Introduction: Human tissue products are providing additional clinical opportunities for nerve repair. However, there is still a large amount of additional research needed to improve clinical outcomes. Non-clinical models of nerve injury are important research tools for enabling this improvement. Unfortunately, xenogenic interactions are known complications for the study of human tissues in model systems. Athymic rat models have been used to alleviate xenogenic cross-reactions and allow non-clinical models for human tissue products, including some nerve applications. With the importance of paracrine signaling and macrophages to Wallerian degeneration and nerve repair, the impact of the lack of an adaptive immune system in an athymic model on nerve injury is still unclear. While athymic models should retain normal innate immune system responses, such as macrophages, and should function similar to immune competent models, direct comparisons of athymic and euthymic models are poorly documented in nerve models. This work directly compares a severe nerve crush model in athymic versus euthymic rats in order to ensure athymic rats are an appropriate model in which to investigate the use of human tissue products in nerve repair.
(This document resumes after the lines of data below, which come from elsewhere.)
import Literature.AlgebraicGeometry.Morphisms.CechModuleH2RefinementLemmas
import HarnessLib

/-!
# Refinement of Čech `2`-cochains commutes with a morphism of modules; class-level bookkeeping
# «two cochains that differ by a coboundary have the same componentwise classes»

Sequel of `Morphisms/CechModuleH2Refinement(Lemmas)` (the refinement map `cechMRefineC2` along `τ : 𝒲 → 𝒰`,
`W_j ⊆ U_{τ j}`, a map of complexes in degree `2`; [GortzWedhorn2023] (21.16), Def. 21.71) and `CechModuleH2` (`Ž²`, `B̌²`,
`Ȟ² = Ž²/B̌²`, functoriality `cechMapC2` / `cechMapH2` in the sheaf of modules; [StacksProject, Tag 01ED]).  THEOREMS ONLY.

* `cechMapC2_refineC2` — **`φ(ρ e) = ρ(φ e)`**: refinement commutes with a morphism `φ : M ⟶ N` of `𝒪_X`-modules
  (both are «restrict, then apply `φ`» entrywise; `MSections.res_app`);
* `CechMH2.mk_mapC2_eq_mk_mapC2_of_sub_mem_cechMB2` — if two `2`-cocycles `e₁, e₂` of `M` on `𝒲` differ by a coboundary,
  their images under `φ` have the same class in `Ȟ²(𝒲, N)`;
* **`CechMH2.mk_mapC2_eq_mk_refineC2_mapC2_of_sub_refineC2_mem_cechMB2`** — the COMPONENTWISE form of «a cochain `o′` on
  the refinement `𝒲` that differs from the refined cochain `ρ o` by a coboundary has the same classes»: for cocycles
  `o` on `𝒰` and `o′` on `𝒲` with `o′ − ρ o ∈ B̌²(𝒲, M)` and every `φ : M ⟶ N`,
  `[φ o′] = [ρ (φ o)]` in `Ȟ²(𝒲, N)` — the shape of the «cover-independence» relation rel₂ of the componentwise Čech criterion
  `Morphisms/CechModuleH2ScalingVanishing` (`π_a = φ`), fed by the deformation-theoretic identity «the obstruction
  cochain of the restricted lifts differs from the refined obstruction cochain by a coboundary».

Cell hodgecm-mathlib (D-0151), F-11 α1 / J4-(iv) slot (4) rel₂, bookkeeping half (B-p16 (g19) under F0P1a-p04); generic,
count-neutral.  HC_CM is proved only modulo the 7 printed citations until rung 0 closes — nothing here bears on it.

## References
* [GortzWedhorn2023] U. Görtz, T. Wedhorn, *Algebraic Geometry II* (2023), (21.16), Def. 21.71 (p. 262).
* [StacksProject] The Stacks Project, Tag 01ED (the Čech complex is functorial in the sheaf).
-/

noncomputable section

open CategoryTheory AlgebraicGeometry Limits TopologicalSpace Opposite

universe u v w

namespace Literature.AlgebraicGeometry.Morphisms

variable {A : Type u} [CommRing A] {X : Scheme.{u}} (f : X ⟶ Spec (.of A)) {M N : X.Modules} (φ : M ⟶ N)
  {ι : Type v} {ι' : Type w} (U : ι → X.Opens) (V : ι' → X.Opens) (τ : ι' → ι) (hτ : ∀ j, V j ≤ U (τ j))

/-- **Refinement commutes with a morphism of modules**: `φ(ρ e) = ρ(φ e)` on `2`-cochains.
[cite: GortzWedhorn2023, (21.16) Def. 21.71 (p. 181)] [cite: StacksProject, Tag 01ED (Cohomology, Section 20.9)] -/
theorem cechMapC2_refineC2 (e : CechMC2 f M U) :
    cechMapC2 f φ V (cechMRefineC2 f M U V τ hτ e) = cechMRefineC2 f N U V τ hτ (cechMapC2 f φ U e) := by
  funext j j' j''
  rw [cechMapC2_apply, cechMRefineC2_apply, cechMRefineC2_apply, cechMapC2_apply, MSections.res_app]

/-- Refinement commutes with a morphism of modules on `1`-cochains. [cite: GortzWedhorn2023, (21.16) Def. 21.71 (p. 181)] -/
theorem cechMapC1_refineC1 (c : CechMC1 f M U) :
    cechMapC1 f φ V (cechMRefineC1 f M U V τ hτ c) = cechMRefineC1 f N U V τ hτ (cechMapC1 f φ U c) := by
  funext j j'
  rw [cechMapC1_apply, cechMRefineC1_apply, cechMRefineC1_apply, cechMapC1_apply, MSections.res_app]

/-- **Cocycles that differ by a coboundary have the same image classes**: for `2`-cocycles `e₁, e₂` of `M` on `𝒱` with
`e₁ − e₂ ∈ B̌²(𝒱, M)` and `φ : M ⟶ N`, `[φ e₁] = [φ e₂]` in `Ȟ²(𝒱, N)`.
[cite: StacksProject, Tag 01ED (Cohomology, Section 20.9)] -/
theorem CechMH2.mk_mapC2_eq_mk_mapC2_of_sub_mem_cechMB2 {e₁ e₂ : CechMC2 f M V} (he₁ : e₁ ∈ cechMZ2 f M V)
    (he₂ : e₂ ∈ cechMZ2 f M V) (h : e₁ - e₂ ∈ cechMB2 f M V) :
    CechMH2.mk f N V ⟨cechMapC2 f φ V e₁, mapC2_mem_cechMZ2 f φ V he₁⟩ =
      CechMH2.mk f N V ⟨cechMapC2 f φ V e₂, mapC2_mem_cechMZ2 f φ V he₂⟩ := by
  rw [CechMH2.mk_eq_mk_iff]
  have h' := mapC2_mem_cechMB2 f φ V h
  rwa [map_sub] at h'

/-- **Componentwise cover independence from a coboundary identity.**  Let `o` be a `2`-cocycle of `M` on `𝒰` and `o′` a
`2`-cocycle of `M` on a refinement `𝒱` (`τ`, `V_j ⊆ U_{τ j}`) with `o′ − ρ o ∈ B̌²(𝒱, M)`.  Then for every morphism
`φ : M ⟶ N`, `[φ o′] = [ρ (φ o)]` in `Ȟ²(𝒱, N)` — the relation «rel₂» of the componentwise criterion
`CechModuleH2ScalingVanishing.mem_cechMB2_of_componentwise_scaling_relations` at `φ = π_a`.
[cite: GortzWedhorn2023, (21.16) Def. 21.71 (p. 181)] [cite: StacksProject, Tag 01ED (Cohomology, Section 20.9)] -/
theorem CechMH2.mk_mapC2_eq_mk_refineC2_mapC2_of_sub_refineC2_mem_cechMB2 {o : CechMC2 f M U}
    (ho : o ∈ cechMZ2 f M U) {o' : CechMC2 f M V} (ho' : o' ∈ cechMZ2 f M V)
    (h : o' - cechMRefineC2 f M U V τ hτ o ∈ cechMB2 f M V) :
    CechMH2.mk f N V ⟨cechMapC2 f φ V o', mapC2_mem_cechMZ2 f φ V ho'⟩ =
      CechMH2.mk f N V ⟨cechMRefineC2 f N U V τ hτ (cechMapC2 f φ U o),
        refineMC2_mem_cechMZ2 f N U V τ hτ (mapC2_mem_cechMZ2 f φ U ho)⟩ := by
  rw [CechMH2.mk_eq_mk_iff]
  have h' := mapC2_mem_cechMB2 f φ V h
  rw [map_sub, cechMapC2_refineC2] at h'
  exact h'

/-- The same with the coboundary given explicitly: `o′ − ρ o = d¹ α`.
[cite: GortzWedhorn2023, (21.16) Def. 21.71 (p. 181)] [cite: StacksProject, Tag 01ED (Cohomology, Section 20.9)] -/
theorem CechMH2.mk_mapC2_eq_mk_refineC2_mapC2_of_sub_refineC2_eq_cechMD1 {o : CechMC2 f M U}
    (ho : o ∈ cechMZ2 f M U) {o' : CechMC2 f M V} (ho' : o' ∈ cechMZ2 f M V) (α : CechMC1 f M V)
    (h : o' - cechMRefineC2 f M U V τ hτ o = cechMD1 f M V α) :
    CechMH2.mk f N V ⟨cechMapC2 f φ V o', mapC2_mem_cechMZ2 f φ V ho'⟩ =
      CechMH2.mk f N V ⟨cechMRefineC2 f N U V τ hτ (cechMapC2 f φ U o),
        refineMC2_mem_cechMZ2 f N U V τ hτ (mapC2_mem_cechMZ2 f φ U ho)⟩ :=
  CechMH2.mk_mapC2_eq_mk_refineC2_mapC2_of_sub_refineC2_mem_cechMB2 f φ U V τ hτ ho ho'
    ((mem_cechMB2_iff f M V _).mpr ⟨α, h.symm⟩)

/-- Symmetric form: `ρ o − o′ = d¹ α`. [cite: GortzWedhorn2023, (21.16) Def. 21.71 (p. 181)]
[cite: StacksProject, Tag 01ED (Cohomology, Section 20.9)] -/
theorem CechMH2.mk_mapC2_eq_mk_refineC2_mapC2_of_refineC2_sub_eq_cechMD1 {o : CechMC2 f M U}
    (ho : o ∈ cechMZ2 f M U) {o' : CechMC2 f M V} (ho' : o' ∈ cechMZ2 f M V) (α : CechMC1 f M V)
    (h : cechMRefineC2 f M U V τ hτ o - o' = cechMD1 f M V α) :
    CechMH2.mk f N V ⟨cechMapC2 f φ V o', mapC2_mem_cechMZ2 f φ V ho'⟩ =
      CechMH2.mk f N V ⟨cechMRefineC2 f N U V τ hτ (cechMapC2 f φ U o),
        refineMC2_mem_cechMZ2 f N U V τ hτ (mapC2_mem_cechMZ2 f φ U ho)⟩ :=
  CechMH2.mk_mapC2_eq_mk_refineC2_mapC2_of_sub_refineC2_eq_cechMD1 f φ U V τ hτ ho ho' (-α)
    (by rw [map_neg, ← h, neg_sub])


/-! ## Edition 2: two covers refined into one (the shape of «cover independence» between `𝒰` and `𝒰′`) -/

section TwoCovers

variable {ι₂ : Type*} (U₂ : ι₂ → X.Opens) (τ₂ : ι' → ι₂) (hτ₂ : ∀ j, V j ≤ U₂ (τ₂ j))

/-- **Two cocycles on two covers whose refinements to a common cover differ by a coboundary have the same componentwise
refined classes**: for cocycles `o` on `𝒰`, `o₂` on `𝒰₂`, refinement maps `τ`, `τ₂` into one family `𝒱`, and
`ρ_{τ₂} o₂ − ρ_τ o ∈ B̌²(𝒱, M)`, every `φ : M ⟶ N` gives `[ρ_{τ₂}(φ o₂)] = [ρ_τ(φ o)]` in `Ȟ²(𝒱, N)` — the relation rel₂ of
`Morphisms/CechModuleH2ScalingVanishing` with `q := ρ_{τ₂}(φ o₂)` (componentwise class of a second cochain on a second cover,
e.g. the obstruction cochain of the same deformation datum on the preimage cover `f⁻¹𝒰`).
[cite: GortzWedhorn2023, (21.16) Def. 21.71 (p. 181)] [cite: StacksProject, Tag 01ED (Cohomology, Section 20.9)] -/
theorem CechMH2.mk_refineC2_mapC2_eq_of_refineC2_sub_refineC2_mem_cechMB2 {o : CechMC2 f M U}
    (ho : o ∈ cechMZ2 f M U) {o₂ : CechMC2 f M U₂} (ho₂ : o₂ ∈ cechMZ2 f M U₂)
    (h : cechMRefineC2 f M U₂ V τ₂ hτ₂ o₂ - cechMRefineC2 f M U V τ hτ o ∈ cechMB2 f M V) :
    CechMH2.mk f N V ⟨cechMRefineC2 f N U₂ V τ₂ hτ₂ (cechMapC2 f φ U₂ o₂),
        refineMC2_mem_cechMZ2 f N U₂ V τ₂ hτ₂ (mapC2_mem_cechMZ2 f φ U₂ ho₂)⟩ =
      CechMH2.mk f N V ⟨cechMRefineC2 f N U V τ hτ (cechMapC2 f φ U o),
        refineMC2_mem_cechMZ2 f N U V τ hτ (mapC2_mem_cechMZ2 f φ U ho)⟩ := by
  have h1 := CechMH2.mk_mapC2_eq_mk_refineC2_mapC2_of_sub_refineC2_mem_cechMB2 f φ U V τ hτ ho
    (refineMC2_mem_cechMZ2 f M U₂ V τ₂ hτ₂ ho₂) h
  rw [← h1]
  congr 1
  exact Subtype.ext (cechMapC2_refineC2 f φ U₂ V τ₂ hτ₂ o₂).symm

/-- The same with an explicit coboundary `ρ_{τ₂} o₂ − ρ_τ o = d¹ α`.
[cite: GortzWedhorn2023, (21.16) Def. 21.71 (p. 181)] [cite: StacksProject, Tag 01ED (Cohomology, Section 20.9)] -/
theorem CechMH2.mk_refineC2_mapC2_eq_of_refineC2_sub_refineC2_eq_cechMD1 {o : CechMC2 f M U}
    (ho : o ∈ cechMZ2 f M U) {o₂ : CechMC2 f M U₂} (ho₂ : o₂ ∈ cechMZ2 f M U₂) (α : CechMC1 f M V)
    (h : cechMRefineC2 f M U₂ V τ₂ hτ₂ o₂ - cechMRefineC2 f M U V τ hτ o = cechMD1 f M V α) :
    CechMH2.mk f N V ⟨cechMRefineC2 f N U₂ V τ₂ hτ₂ (cechMapC2 f φ U₂ o₂),
        refineMC2_mem_cechMZ2 f N U₂ V τ₂ hτ₂ (mapC2_mem_cechMZ2 f φ U₂ ho₂)⟩ =
      CechMH2.mk f N V ⟨cechMRefineC2 f N U V τ hτ (cechMapC2 f φ U o),
        refineMC2_mem_cechMZ2 f N U V τ hτ (mapC2_mem_cechMZ2 f φ U ho)⟩ :=
  CechMH2.mk_refineC2_mapC2_eq_of_refineC2_sub_refineC2_mem_cechMB2 f φ U V τ hτ U₂ τ₂ hτ₂ ho ho₂
    ((mem_cechMB2_iff f M V _).mpr ⟨α, h.symm⟩)

/-- Orientation `ρ_τ o − ρ_{τ₂} o₂ = d¹ α`. [cite: GortzWedhorn2023, (21.16) Def. 21.71 (p. 181)]
[cite: StacksProject, Tag 01ED (Cohomology, Section 20.9)] -/
theorem CechMH2.mk_refineC2_mapC2_eq_of_refineC2_sub_refineC2_eq_cechMD1' {o : CechMC2 f M U}
    (ho : o ∈ cechMZ2 f M U) {o₂ : CechMC2 f M U₂} (ho₂ : o₂ ∈ cechMZ2 f M U₂) (α : CechMC1 f M V)
    (h : cechMRefineC2 f M U V τ hτ o - cechMRefineC2 f M U₂ V τ₂ hτ₂ o₂ = cechMD1 f M V α) :
    CechMH2.mk f N V ⟨cechMRefineC2 f N U₂ V τ₂ hτ₂ (cechMapC2 f φ U₂ o₂),
        refineMC2_mem_cechMZ2 f N U₂ V τ₂ hτ₂ (mapC2_mem_cechMZ2 f φ U₂ ho₂)⟩ =
      CechMH2.mk f N V ⟨cechMRefineC2 f N U V τ hτ (cechMapC2 f φ U o),
        refineMC2_mem_cechMZ2 f N U V τ hτ (mapC2_mem_cechMZ2 f φ U ho)⟩ :=
  CechMH2.mk_refineC2_mapC2_eq_of_refineC2_sub_refineC2_eq_cechMD1 f φ U V τ hτ U₂ τ₂ hτ₂ ho ho₂ (-α)
    (by rw [map_neg, ← h, neg_sub])

end TwoCovers

end Literature.AlgebraicGeometry.Morphisms

end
Materials and Methods: Using a modification of a published rat sciatic injury model of severe nerve crush, we examined the differences between athymic and euthymic rats (n=6 per group). Tissues were collected 6 weeks after initial surgery with nerve at the site of injury and distal to injury collected for histology and gastrocnemius wet muscle mas determined. Longitudinal sections with Massonís trichrome staining were used to evaluate collagen deposition in the injured nerve segment. Transverse sections with osmium post-fix of the distal nerve were used for histomorphometry.

Results: Athymic and euthymic groups showed similar results demonstrating and increased connective tissue to cytoplasm ratio due to injury and decreased muscle mass associated with nerve injury. The overall results were consistent with moderate, long-term nerve trauma as expected for the model.

Conclusions: Nerve repair and injury are broadly similar in athymic and euthymic rat models. Athymic models should not significantly impact nerve injury or repair while minimizing and xenogenic response while studying human tissue products. Future studies will use this athymic, sciatic crush model to investigate the effects of minimally processed human tissue grafts.